Your job with the data below is to output exactly the lines from the one holding "namespace Literature.AlgebraicGeometry.FundamentalGroup" down to the one holding "patching over conductor", both included, and no others.
===== SOURCE RECORDS =====
import Literature.AlgebraicGeometry.FundamentalGroup.RiemannExistenceNormalReduction
import Literature.AlgebraicGeometry.FundamentalGroup.RiemannExistenceCharPolyIntegral
import HarnessLib

/-!
# Riemann's existence theorem: the one remaining input, for normal affine varieties

Topic `Literature/AlgebraicGeometry/FundamentalGroup`; proof file attached to the named fact
`riemannExistence_finiteCovering` (`RiemannExistenceCovering.lean`, SGA 1 Exp. XII Thm. 5.1 in
covering form: every finite-fibred covering space of `S(ℂ)`, `S` quasi-projective over `ℂ`, is
`S'(ℂ)` for a finite étale `S' → S`). It joins the two algebraic halves of the proof now in the
tree:

* the REDUCTION TO A NORMAL AFFINE BASE (`RiemannExistenceNormalReduction.lean`,
  `riemannExistence_finiteCovering_of_normal_affine`: `S_red ↪ S`, Zariski-local glueing, and
  descent along conductor squares and two-component squares by Milnor patching — SGA 1 XII 5.1
  proof, part 2 a), with IX 4.7 replaced), and
* the ALGEBRAISATION THEOREMS (`RiemannExistenceCharPoly.lean`, Theorem A: a finite covering whose
  sheets are separated by continuous functions with regular characteristic polynomials is finite
  étale algebraic; `RiemannExistenceCharPolyIntegral.lean`, Theorem B: along a finite covering of
  `S(ℂ)` with `Γ(S, 𝒪_S)` integrally closed, the characteristic polynomial of a continuous function
  integral over `Γ(S, 𝒪_S)` is a monic regular polynomial),

into

* `riemannExistence_finiteCovering_of_integralSeparating` — **the named fact follows from the
  existence of integral separating functions**: for every affine `ℂ`-scheme `S` of finite type
  with `Γ(S, 𝒪_S)` an integrally closed domain (a normal affine variety), every covering map
  `q : T → S(ℂ)` with finite fibres and every `P₀ ∈ S(ℂ)`, a continuous `h : T → ℂ`, integral over
  `Γ(S, 𝒪_S)` and injective on `q⁻¹(P₀)`.

This existence statement is the transcendental heart of Riemann's existence theorem (holomorphic
functions of polynomial growth separating the sheets of `T`: Grauert–Remmert's extension theorem,
Serre's GAGA on a projective closure, or Hörmander's `L²` estimates, followed — for singular normal
`S` — by Riemann extension across the singular locus); it is the same input, with «smooth» replaced
by «normal», as in `riemannExistence_qbarDescent_of_finiteIndex_of_integralSeparating`
(`RiemannExistenceQbarDescentProofs.lean`). Nothing transcendental is claimed here; the file is a
two-line combination and introduces no definitions and no named facts.

## References

* [SGA1] A. Grothendieck, M. Raynaud, *Revêtements étales et groupe fondamental (SGA 1)*, LNM 224 /
  arXiv:math/0206203, Exp. XII Thm. 5.1 (p. 333 of the SMF edition; p0184 of the materialised
  text) and its proof, part 2.
* J.-P. Serre, *Géométrie algébrique et géométrie analytique*, Ann. Inst. Fourier 6 (1956), n° 16
  Lemme 8, n° 19–20. [SerreGAGA1956]

#harness_tags algebraic_geometry.sga1, complex_geometry.riemann_existence, hodge.stub_C1
-/

noncomputable section

open CategoryTheory AlgebraicGeometry Polynomial
open _root_.Topology

namespace Literature.AlgebraicGeometry.FundamentalGroup

open Literature.AlgebraicGeometry.Motives Literature.AlgebraicGeometry.Motives.AlgPoints

/-- **`riemannExistence_finiteCovering` (SGA 1 XII 5.1, covering form) from the existence of
integral separating functions on finite coverings of NORMAL affine varieties.** Combining the
reduction to the normal affine case (`riemannExistence_finiteCovering_of_normal_affine`: Milnor
patching over conductor and two-component squares, Noetherian induction, nilpotent thickenings,
Zariski-local glueing) with the algebraisation theorems of `RiemannExistenceCharPoly.lean`
(Theorem A: a finite covering whose sheets are separated by continuous functions with REGULAR
characteristic polynomials is finite étale algebraic) and `RiemannExistenceCharPolyIntegral.lean`
(Theorem B: the characteristic polynomial of a continuous function INTEGRAL over the integrally
closed `Γ(S, 𝒪_S)` is regular), the named fact follows from: for every affine `ℂ`-scheme `S` of
finite type with `Γ(S, 𝒪_S)` an integrally closed domain, every covering map `q : T → S(ℂ)` with
finite fibres and every `P₀ ∈ S(ℂ)`, there is a continuous `h : T → ℂ`, integral over `Γ(S, 𝒪_S)`
(`R(q t)(h t) = 0` for one monic `R`) and injective on the fibre `q⁻¹(P₀)`. This existence statement
(holomorphic functions of polynomial growth on `T` separating the sheets: Grauert–Remmert, GAGA, or
Hörmander's `L²` estimates) is the transcendental heart of Riemann's existence theorem and the one
input that remains for the named fact. [cite: SGA1, Exp. XII Thm. 5.1 (p. 333), proof, part 2] -/
theorem riemannExistence_finiteCovering_of_integralSeparating
    (H : ∀ (S : Motives.SchemeOver ℂ), IsAffine S.left → LocallyOfFiniteType S.hom →
      IsDomain Γ(S.left, ⊤) → IsIntegrallyClosed Γ(S.left, ⊤) →
      ∀ (T : Type) [TopologicalSpace T] (q : T → Motives.ComplexPoints S) (_ : IsCoveringMap q)
        (_ : ∀ t, (q ⁻¹' {t}).Finite) (P₀ : Motives.ComplexPoints S),
        ∃ (h : T → ℂ) (R : Polynomial Γ(S.left, ⊤)), Continuous h ∧ R.Monic ∧
          (∀ t, (R.map ((q t).evalRingHom ⊤ trivial)).eval (h t) = 0) ∧
          Set.InjOn h (q ⁻¹' {P₀})) :
    riemannExistence_finiteCovering := by
  refine riemannExistence_finiteCovering_of_normal_affine fun S hS hft hdom hic T _ q hq hfin ↦ ?_
  haveI := hS
  haveI := hft
  haveI := hdom
  haveI : IsSeparated S.hom := inferInstance
  refine CharPoly.exists_finite_etale_homeomorph_of_charPoly_of_isCoveringMap q hq hfin fun P₀ ↦ ?_
  haveI : Nonempty S.left := ⟨P₀.pt⟩
  haveI : IsIntegral S.left := isIntegral_of_isAffine_of_isDomain S.left
  obtain ⟨h, R, hh, hR, hroot, hinj⟩ := H S hS hft hdom hic T q hq hfin P₀
  obtain ⟨Q, hQ, hroots⟩ := CharPolyIntegral.exists_charPoly (X := S) (U := ⊤)
    (isAffineOpen_top S.left) ⟨P₀.pt, trivial⟩ hic hq hfin h hh.continuousOn R hR
    (fun t _ ↦ hroot t)
  exact ⟨⊤, isAffineOpen_top S.left, trivial, h, Q, hh.continuousOn, hQ, hroots, hinj⟩

end Literature.AlgebraicGeometry.FundamentalGroup

end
=====
TASK ANSWER:
namespace Literature.AlgebraicGeometry.FundamentalGroup

open Literature.AlgebraicGeometry.Motives Literature.AlgebraicGeometry.Motives.AlgPoints

/-- **`riemannExistence_finiteCovering` (SGA 1 XII 5.1, covering form) from the existence of
integral separating functions on finite coverings of NORMAL affine varieties.** Combining the
reduction to the normal affine case (`riemannExistence_finiteCovering_of_normal_affine`: Milnor
patching over conductor and two-component squares, Noetherian induction, nilpotent thickenings,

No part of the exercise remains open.